[Collected data]
------------------------------

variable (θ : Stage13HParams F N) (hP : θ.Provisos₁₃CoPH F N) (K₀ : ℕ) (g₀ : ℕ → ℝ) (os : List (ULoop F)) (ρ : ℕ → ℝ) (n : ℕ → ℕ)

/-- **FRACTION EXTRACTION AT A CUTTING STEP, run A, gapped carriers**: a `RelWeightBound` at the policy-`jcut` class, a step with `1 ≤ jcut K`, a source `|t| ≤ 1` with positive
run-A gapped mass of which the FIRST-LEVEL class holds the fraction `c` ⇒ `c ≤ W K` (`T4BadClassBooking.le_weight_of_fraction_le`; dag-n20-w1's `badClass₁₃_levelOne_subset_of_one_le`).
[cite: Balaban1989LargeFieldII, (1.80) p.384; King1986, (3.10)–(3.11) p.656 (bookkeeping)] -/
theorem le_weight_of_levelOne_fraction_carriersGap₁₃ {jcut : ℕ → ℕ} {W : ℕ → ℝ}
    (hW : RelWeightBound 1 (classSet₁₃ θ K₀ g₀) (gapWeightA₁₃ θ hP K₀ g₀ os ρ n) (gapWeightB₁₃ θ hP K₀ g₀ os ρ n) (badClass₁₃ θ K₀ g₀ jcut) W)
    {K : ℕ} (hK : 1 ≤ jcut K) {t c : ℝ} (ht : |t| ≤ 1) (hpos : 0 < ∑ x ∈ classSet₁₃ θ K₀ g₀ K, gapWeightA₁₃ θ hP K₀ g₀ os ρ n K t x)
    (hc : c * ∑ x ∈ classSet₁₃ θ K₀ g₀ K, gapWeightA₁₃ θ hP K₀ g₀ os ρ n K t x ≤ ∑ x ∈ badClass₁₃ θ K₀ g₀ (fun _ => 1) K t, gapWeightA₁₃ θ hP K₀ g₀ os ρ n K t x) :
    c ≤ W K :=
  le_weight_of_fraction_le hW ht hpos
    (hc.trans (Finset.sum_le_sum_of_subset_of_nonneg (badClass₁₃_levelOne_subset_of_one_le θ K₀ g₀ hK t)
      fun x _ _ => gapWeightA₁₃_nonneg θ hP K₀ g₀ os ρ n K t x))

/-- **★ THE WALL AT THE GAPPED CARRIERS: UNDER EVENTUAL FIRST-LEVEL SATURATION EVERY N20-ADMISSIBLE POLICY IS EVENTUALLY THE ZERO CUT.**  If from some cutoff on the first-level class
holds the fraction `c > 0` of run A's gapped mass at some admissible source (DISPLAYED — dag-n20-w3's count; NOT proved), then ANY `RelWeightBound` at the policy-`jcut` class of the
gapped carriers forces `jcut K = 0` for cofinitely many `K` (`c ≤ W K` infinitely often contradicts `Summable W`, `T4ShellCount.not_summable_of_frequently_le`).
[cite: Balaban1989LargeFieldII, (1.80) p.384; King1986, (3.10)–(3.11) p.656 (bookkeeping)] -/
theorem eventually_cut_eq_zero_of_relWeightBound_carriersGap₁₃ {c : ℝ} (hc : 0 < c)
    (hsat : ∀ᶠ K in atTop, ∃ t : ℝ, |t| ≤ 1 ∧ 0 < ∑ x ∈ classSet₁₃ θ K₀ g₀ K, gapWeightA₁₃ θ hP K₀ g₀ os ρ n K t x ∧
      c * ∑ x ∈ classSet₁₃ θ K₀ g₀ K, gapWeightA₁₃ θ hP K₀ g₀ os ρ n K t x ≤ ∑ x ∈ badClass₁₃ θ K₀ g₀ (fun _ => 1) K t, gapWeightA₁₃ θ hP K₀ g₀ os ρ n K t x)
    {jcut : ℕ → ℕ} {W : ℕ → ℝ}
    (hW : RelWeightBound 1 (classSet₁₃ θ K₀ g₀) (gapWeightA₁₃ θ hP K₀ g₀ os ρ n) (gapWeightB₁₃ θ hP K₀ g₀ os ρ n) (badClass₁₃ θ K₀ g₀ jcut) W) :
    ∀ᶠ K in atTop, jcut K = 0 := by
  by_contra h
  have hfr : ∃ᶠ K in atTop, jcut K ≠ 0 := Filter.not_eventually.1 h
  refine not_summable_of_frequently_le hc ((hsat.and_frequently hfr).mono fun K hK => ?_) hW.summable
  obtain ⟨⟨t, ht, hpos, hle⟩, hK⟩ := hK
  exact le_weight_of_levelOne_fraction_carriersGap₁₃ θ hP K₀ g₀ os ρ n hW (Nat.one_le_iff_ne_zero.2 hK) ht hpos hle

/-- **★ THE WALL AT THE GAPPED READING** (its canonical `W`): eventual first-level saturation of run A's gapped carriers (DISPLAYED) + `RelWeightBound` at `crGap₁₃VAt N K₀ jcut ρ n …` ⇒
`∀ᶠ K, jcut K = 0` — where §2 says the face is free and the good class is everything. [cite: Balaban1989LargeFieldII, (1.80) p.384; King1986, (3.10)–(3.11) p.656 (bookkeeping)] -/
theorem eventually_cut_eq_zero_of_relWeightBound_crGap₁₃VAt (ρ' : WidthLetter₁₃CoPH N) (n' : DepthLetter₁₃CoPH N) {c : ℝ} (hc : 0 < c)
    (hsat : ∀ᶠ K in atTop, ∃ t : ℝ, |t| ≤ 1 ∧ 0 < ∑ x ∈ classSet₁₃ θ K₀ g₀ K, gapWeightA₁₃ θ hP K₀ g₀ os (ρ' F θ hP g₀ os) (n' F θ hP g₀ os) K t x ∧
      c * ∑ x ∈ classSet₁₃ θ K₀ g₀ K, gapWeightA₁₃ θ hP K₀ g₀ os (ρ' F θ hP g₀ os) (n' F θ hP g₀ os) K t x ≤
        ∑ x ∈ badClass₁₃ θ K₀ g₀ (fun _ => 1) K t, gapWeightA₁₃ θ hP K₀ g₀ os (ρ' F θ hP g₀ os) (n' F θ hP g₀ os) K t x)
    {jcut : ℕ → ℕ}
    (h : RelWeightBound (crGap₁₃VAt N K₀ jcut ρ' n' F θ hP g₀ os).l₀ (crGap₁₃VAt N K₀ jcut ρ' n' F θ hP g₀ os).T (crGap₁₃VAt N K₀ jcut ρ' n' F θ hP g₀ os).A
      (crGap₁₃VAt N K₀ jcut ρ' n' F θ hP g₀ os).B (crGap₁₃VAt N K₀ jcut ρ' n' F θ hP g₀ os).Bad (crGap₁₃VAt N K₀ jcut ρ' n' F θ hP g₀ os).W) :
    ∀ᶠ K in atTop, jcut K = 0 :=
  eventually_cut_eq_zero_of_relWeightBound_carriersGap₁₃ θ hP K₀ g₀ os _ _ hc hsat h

------------------------------

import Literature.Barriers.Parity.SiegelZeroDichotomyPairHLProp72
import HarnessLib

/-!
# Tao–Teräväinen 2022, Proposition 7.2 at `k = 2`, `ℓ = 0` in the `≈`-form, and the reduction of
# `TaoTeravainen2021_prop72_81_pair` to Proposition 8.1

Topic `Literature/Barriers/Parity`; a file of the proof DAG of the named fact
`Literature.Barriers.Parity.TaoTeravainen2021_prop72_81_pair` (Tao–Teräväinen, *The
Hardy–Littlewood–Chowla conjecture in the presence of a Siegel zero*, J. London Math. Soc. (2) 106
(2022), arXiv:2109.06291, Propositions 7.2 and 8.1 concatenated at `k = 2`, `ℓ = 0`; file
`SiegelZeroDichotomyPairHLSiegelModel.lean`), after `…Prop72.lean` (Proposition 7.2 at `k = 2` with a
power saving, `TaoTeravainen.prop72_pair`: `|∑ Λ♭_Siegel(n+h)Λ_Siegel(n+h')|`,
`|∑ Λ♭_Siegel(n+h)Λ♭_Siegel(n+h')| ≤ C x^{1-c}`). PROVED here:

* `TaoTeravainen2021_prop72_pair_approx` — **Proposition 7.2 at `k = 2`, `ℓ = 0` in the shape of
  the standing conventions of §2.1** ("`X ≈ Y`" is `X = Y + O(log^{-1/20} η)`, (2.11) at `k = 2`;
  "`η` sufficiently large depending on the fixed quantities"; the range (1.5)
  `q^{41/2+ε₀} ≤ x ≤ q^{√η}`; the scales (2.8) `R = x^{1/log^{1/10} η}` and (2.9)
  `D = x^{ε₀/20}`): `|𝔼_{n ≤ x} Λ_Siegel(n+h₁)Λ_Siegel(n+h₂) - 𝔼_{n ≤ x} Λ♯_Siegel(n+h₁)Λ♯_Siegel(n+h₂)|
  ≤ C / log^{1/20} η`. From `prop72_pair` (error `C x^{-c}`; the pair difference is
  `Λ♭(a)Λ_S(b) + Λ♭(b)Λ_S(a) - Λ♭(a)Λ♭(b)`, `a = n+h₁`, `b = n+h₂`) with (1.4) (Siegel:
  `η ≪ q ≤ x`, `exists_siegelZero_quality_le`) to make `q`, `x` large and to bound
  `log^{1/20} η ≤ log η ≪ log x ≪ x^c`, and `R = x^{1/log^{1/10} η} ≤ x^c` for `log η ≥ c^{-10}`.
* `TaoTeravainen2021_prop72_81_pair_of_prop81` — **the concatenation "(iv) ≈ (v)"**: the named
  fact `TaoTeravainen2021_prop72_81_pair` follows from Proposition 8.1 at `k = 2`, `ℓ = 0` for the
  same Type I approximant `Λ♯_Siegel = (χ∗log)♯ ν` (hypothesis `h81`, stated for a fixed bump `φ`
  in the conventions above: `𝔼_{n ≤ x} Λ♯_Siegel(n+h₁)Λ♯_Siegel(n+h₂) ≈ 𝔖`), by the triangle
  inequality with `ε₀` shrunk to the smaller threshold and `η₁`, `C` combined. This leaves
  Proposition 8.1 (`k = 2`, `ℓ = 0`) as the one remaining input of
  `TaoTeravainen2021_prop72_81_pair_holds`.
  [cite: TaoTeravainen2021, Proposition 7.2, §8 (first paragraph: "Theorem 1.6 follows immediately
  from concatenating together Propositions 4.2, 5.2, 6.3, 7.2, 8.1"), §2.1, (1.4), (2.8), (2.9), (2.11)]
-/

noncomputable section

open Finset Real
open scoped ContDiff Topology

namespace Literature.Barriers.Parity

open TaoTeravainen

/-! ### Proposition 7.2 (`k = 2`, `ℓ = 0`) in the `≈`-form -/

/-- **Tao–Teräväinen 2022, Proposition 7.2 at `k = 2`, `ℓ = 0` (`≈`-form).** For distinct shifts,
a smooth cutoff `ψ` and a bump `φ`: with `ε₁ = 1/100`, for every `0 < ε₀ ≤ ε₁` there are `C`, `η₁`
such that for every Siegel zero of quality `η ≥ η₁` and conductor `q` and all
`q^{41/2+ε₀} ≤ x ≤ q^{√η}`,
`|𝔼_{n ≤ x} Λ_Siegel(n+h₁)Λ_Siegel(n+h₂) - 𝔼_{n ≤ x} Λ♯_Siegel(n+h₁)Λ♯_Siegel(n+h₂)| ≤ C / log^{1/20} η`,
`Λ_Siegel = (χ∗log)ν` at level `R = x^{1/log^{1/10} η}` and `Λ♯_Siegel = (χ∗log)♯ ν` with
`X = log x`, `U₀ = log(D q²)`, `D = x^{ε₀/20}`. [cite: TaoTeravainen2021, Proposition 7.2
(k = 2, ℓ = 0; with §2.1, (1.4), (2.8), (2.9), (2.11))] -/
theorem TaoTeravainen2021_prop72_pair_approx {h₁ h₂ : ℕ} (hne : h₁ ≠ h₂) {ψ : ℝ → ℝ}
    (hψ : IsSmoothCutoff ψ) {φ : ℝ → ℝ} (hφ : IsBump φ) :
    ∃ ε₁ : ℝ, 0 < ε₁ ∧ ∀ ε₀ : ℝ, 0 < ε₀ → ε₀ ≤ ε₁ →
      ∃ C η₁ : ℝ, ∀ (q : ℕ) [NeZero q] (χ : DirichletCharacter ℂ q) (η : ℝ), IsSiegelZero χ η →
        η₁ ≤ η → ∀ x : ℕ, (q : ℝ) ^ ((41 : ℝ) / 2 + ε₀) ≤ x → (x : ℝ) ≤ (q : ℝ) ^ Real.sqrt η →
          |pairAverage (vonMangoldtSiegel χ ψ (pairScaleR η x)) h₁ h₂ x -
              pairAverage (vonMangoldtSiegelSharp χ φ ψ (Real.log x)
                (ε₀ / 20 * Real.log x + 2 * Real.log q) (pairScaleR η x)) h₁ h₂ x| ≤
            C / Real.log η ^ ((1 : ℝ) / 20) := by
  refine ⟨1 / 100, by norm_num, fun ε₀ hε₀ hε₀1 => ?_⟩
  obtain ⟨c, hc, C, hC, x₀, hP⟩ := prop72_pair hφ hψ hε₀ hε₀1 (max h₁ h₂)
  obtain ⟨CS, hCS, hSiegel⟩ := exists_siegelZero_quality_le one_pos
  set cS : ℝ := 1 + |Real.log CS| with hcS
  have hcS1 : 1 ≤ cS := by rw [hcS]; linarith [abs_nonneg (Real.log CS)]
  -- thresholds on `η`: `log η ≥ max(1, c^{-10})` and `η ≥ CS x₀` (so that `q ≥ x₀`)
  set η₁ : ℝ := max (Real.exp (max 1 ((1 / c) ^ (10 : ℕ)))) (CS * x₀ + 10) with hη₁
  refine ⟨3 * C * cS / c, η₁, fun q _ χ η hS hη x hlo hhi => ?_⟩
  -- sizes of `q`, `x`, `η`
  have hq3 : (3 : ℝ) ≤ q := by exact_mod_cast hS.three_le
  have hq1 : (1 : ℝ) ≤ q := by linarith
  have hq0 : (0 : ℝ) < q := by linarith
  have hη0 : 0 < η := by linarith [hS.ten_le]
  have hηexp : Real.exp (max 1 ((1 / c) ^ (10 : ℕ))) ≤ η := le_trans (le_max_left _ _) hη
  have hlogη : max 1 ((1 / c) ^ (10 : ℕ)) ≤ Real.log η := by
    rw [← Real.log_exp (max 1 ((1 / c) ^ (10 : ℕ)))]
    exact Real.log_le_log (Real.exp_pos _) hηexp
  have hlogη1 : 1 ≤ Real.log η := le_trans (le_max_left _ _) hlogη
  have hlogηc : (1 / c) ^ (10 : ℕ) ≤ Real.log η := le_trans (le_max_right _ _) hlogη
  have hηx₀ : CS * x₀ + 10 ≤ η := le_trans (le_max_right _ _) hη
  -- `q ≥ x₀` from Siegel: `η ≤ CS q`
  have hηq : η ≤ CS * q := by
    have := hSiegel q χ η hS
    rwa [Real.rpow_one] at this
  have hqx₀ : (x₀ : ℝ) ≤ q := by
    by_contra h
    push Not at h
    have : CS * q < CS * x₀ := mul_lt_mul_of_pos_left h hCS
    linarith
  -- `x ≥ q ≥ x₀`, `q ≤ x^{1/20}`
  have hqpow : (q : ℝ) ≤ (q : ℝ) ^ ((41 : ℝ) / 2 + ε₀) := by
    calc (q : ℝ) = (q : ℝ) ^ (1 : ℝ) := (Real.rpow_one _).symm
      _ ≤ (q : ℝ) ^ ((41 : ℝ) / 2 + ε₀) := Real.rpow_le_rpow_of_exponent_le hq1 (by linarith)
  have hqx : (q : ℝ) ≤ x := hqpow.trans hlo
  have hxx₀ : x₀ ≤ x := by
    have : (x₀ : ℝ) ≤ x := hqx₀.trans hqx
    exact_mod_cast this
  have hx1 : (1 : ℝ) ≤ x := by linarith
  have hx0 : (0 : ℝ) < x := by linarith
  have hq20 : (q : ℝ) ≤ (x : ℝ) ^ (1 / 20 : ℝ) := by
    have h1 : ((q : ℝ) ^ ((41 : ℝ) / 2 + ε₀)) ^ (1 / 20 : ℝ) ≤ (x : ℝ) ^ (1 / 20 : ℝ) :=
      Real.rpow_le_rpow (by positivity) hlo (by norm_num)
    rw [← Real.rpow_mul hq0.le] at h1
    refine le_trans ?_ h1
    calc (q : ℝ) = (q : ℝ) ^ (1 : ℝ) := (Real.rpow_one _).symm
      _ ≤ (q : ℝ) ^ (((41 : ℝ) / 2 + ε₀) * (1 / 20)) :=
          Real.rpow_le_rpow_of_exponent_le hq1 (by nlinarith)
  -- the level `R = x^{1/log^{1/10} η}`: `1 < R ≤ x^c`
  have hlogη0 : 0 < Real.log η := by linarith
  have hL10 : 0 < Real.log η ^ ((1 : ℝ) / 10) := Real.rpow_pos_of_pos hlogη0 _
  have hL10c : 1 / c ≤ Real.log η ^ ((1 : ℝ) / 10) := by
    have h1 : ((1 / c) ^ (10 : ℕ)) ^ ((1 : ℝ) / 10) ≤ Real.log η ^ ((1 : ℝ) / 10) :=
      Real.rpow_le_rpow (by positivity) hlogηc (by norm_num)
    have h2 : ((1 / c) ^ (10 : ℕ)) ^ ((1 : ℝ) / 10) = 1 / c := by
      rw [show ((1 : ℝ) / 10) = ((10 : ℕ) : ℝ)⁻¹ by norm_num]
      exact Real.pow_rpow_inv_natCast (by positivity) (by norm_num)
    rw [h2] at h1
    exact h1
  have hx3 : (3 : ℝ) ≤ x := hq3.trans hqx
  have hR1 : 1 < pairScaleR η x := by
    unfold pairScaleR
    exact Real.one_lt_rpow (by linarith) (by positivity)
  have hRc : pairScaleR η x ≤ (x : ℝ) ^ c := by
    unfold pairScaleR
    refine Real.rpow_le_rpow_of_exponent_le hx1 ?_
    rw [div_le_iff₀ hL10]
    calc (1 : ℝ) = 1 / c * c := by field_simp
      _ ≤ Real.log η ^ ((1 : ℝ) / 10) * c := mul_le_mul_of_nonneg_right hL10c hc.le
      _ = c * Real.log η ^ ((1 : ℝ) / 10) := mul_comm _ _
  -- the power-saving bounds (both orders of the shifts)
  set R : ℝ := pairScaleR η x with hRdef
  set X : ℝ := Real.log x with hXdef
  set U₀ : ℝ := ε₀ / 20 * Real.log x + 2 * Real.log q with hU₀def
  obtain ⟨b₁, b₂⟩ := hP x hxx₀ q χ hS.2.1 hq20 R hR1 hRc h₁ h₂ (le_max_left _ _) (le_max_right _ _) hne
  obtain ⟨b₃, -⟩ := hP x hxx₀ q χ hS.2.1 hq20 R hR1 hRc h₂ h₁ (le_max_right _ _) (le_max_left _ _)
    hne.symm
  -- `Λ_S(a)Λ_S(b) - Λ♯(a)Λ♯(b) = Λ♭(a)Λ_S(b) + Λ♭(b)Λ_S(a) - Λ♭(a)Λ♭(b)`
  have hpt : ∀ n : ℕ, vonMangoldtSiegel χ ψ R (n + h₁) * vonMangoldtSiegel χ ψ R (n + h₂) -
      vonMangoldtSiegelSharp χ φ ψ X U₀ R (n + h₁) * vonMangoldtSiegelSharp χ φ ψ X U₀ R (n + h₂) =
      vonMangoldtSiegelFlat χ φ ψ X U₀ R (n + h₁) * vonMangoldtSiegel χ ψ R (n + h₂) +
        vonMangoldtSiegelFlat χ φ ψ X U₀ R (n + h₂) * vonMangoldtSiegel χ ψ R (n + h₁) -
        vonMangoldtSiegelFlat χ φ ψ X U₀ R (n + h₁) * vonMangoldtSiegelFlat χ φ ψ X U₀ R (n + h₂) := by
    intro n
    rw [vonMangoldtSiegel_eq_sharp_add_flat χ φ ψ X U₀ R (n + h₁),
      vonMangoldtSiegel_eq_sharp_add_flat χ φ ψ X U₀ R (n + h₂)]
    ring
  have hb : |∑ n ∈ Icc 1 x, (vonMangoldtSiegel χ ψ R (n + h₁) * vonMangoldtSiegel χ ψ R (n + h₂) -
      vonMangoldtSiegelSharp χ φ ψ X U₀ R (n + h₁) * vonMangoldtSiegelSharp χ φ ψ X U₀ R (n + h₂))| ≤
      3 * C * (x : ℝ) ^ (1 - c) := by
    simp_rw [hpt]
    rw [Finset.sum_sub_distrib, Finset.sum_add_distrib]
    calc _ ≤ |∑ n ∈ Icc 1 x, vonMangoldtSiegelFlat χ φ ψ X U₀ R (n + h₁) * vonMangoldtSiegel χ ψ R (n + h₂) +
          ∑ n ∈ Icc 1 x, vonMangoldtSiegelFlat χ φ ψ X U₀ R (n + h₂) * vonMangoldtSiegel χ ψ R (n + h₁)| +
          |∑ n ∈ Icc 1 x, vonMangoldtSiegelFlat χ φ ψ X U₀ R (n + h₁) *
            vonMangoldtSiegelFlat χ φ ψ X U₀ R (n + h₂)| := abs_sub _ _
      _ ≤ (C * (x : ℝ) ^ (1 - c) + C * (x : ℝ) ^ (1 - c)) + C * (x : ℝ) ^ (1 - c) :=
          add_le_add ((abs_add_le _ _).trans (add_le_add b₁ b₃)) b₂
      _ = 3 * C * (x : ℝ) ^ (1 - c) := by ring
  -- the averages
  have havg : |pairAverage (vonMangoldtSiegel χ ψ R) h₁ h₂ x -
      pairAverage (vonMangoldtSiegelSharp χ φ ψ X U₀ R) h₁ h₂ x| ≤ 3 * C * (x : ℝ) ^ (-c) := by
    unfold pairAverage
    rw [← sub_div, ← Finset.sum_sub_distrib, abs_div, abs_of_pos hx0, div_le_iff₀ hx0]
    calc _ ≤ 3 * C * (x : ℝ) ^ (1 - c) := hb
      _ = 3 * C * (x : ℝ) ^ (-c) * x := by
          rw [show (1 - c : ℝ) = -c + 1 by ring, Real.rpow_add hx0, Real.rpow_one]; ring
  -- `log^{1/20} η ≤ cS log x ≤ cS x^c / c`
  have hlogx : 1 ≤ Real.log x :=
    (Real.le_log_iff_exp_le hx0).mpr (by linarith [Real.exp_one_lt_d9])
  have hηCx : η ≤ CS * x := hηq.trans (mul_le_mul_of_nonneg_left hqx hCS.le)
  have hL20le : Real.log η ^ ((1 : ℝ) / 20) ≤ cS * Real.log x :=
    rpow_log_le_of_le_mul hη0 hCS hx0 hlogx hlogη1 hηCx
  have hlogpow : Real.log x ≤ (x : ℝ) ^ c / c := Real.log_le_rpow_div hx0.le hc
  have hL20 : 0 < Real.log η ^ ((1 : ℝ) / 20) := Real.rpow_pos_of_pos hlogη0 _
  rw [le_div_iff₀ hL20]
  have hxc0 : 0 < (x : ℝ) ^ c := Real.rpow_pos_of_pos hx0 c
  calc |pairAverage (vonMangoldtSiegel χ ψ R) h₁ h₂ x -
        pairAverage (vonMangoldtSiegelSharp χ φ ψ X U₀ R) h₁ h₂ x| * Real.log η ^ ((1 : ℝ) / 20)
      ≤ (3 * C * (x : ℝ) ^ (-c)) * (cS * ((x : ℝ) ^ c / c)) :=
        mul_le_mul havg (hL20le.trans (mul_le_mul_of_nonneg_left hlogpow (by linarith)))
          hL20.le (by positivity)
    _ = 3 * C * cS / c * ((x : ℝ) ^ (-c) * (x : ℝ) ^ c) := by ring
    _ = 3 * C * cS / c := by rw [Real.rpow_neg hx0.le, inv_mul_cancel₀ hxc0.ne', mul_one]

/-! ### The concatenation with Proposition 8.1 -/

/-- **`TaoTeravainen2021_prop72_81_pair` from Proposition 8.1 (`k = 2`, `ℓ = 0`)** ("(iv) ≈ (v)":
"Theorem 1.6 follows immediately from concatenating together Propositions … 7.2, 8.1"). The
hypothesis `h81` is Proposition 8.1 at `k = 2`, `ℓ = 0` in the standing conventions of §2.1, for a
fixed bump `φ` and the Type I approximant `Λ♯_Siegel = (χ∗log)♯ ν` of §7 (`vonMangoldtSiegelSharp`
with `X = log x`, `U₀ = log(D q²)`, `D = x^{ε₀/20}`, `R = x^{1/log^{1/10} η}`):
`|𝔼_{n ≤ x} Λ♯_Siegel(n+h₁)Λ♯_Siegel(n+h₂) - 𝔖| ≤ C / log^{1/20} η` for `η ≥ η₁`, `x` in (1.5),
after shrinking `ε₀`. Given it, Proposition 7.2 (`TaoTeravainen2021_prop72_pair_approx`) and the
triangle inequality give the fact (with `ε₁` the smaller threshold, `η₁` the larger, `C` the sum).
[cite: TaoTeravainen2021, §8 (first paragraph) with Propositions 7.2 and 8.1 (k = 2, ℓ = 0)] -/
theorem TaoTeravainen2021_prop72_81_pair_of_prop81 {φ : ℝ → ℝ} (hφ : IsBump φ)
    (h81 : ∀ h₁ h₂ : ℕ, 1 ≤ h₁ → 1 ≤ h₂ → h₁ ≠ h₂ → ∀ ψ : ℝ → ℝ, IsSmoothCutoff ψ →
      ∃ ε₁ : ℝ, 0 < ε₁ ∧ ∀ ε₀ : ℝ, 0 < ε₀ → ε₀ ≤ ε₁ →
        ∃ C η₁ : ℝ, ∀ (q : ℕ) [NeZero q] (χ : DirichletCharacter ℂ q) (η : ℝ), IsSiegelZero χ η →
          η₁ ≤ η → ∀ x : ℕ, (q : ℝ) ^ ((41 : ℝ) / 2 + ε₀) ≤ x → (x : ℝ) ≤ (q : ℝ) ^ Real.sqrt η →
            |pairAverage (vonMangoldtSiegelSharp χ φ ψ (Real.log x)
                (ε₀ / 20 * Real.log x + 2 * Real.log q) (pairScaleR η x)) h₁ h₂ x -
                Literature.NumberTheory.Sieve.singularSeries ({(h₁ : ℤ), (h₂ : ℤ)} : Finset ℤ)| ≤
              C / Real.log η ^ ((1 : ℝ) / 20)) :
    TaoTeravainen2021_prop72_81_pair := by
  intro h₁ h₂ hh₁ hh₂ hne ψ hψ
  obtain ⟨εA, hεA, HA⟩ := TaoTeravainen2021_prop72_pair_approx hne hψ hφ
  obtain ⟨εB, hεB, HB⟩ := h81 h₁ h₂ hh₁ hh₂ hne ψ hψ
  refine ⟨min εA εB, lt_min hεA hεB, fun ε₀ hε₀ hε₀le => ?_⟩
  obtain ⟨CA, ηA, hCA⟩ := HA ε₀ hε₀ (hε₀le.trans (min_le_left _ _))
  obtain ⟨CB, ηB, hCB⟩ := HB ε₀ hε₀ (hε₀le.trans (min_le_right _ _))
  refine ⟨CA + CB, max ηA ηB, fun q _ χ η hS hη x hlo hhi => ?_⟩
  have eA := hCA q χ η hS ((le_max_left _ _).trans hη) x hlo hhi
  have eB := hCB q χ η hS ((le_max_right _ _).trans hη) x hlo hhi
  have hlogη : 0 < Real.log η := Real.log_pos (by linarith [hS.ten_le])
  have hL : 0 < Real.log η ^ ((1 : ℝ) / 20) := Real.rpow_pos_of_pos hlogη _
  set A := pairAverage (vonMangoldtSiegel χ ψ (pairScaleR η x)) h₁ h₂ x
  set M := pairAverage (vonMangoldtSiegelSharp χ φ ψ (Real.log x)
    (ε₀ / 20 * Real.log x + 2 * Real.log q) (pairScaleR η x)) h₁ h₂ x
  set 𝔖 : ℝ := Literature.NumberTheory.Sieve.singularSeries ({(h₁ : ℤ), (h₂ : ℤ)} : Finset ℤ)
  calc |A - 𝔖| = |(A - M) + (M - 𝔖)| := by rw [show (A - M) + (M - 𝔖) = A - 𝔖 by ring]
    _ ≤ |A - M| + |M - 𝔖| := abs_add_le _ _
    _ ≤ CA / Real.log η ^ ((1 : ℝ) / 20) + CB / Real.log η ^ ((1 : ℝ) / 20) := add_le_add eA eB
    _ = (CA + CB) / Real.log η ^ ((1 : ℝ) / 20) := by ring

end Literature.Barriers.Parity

------------------------------

**EXERCISE INSTRUCTIONS**
Above are the records; print exactly the lines from the line with "variable (θ : Stage13HParams" to the line with "fun x _ _ => gapWeightA₁₃_nonneg", including both, and nothing else.

**TASK RESULT**
variable (θ : Stage13HParams F N) (hP : θ.Provisos₁₃CoPH F N) (K₀ : ℕ) (g₀ : ℕ → ℝ) (os : List (ULoop F)) (ρ : ℕ → ℝ) (n : ℕ → ℕ)

/-- **FRACTION EXTRACTION AT A CUTTING STEP, run A, gapped carriers**: a `RelWeightBound` at the policy-`jcut` class, a step with `1 ≤ jcut K`, a source `|t| ≤ 1` with positive
run-A gapped mass of which the FIRST-LEVEL class holds the fraction `c` ⇒ `c ≤ W K` (`T4BadClassBooking.le_weight_of_fraction_le`; dag-n20-w1's `badClass₁₃_levelOne_subset_of_one_le`).
[cite: Balaban1989LargeFieldII, (1.80) p.384; King1986, (3.10)–(3.11) p.656 (bookkeeping)] -/
theorem le_weight_of_levelOne_fraction_carriersGap₁₃ {jcut : ℕ → ℕ} {W : ℕ → ℝ}
    (hW : RelWeightBound 1 (classSet₁₃ θ K₀ g₀) (gapWeightA₁₃ θ hP K₀ g₀ os ρ n) (gapWeightB₁₃ θ hP K₀ g₀ os ρ n) (badClass₁₃ θ K₀ g₀ jcut) W)
    {K : ℕ} (hK : 1 ≤ jcut K) {t c : ℝ} (ht : |t| ≤ 1) (hpos : 0 < ∑ x ∈ classSet₁₃ θ K₀ g₀ K, gapWeightA₁₃ θ hP K₀ g₀ os ρ n K t x)
    (hc : c * ∑ x ∈ classSet₁₃ θ K₀ g₀ K, gapWeightA₁₃ θ hP K₀ g₀ os ρ n K t x ≤ ∑ x ∈ badClass₁₃ θ K₀ g₀ (fun _ => 1) K t, gapWeightA₁₃ θ hP K₀ g₀ os ρ n K t x) :
    c ≤ W K :=
  le_weight_of_fraction_le hW ht hpos
    (hc.trans (Finset.sum_le_sum_of_subset_of_nonneg (badClass₁₃_levelOne_subset_of_one_le θ K₀ g₀ hK t)
      fun x _ _ => gapWeightA₁₃_nonneg θ hP K₀ g₀ os ρ n K t x))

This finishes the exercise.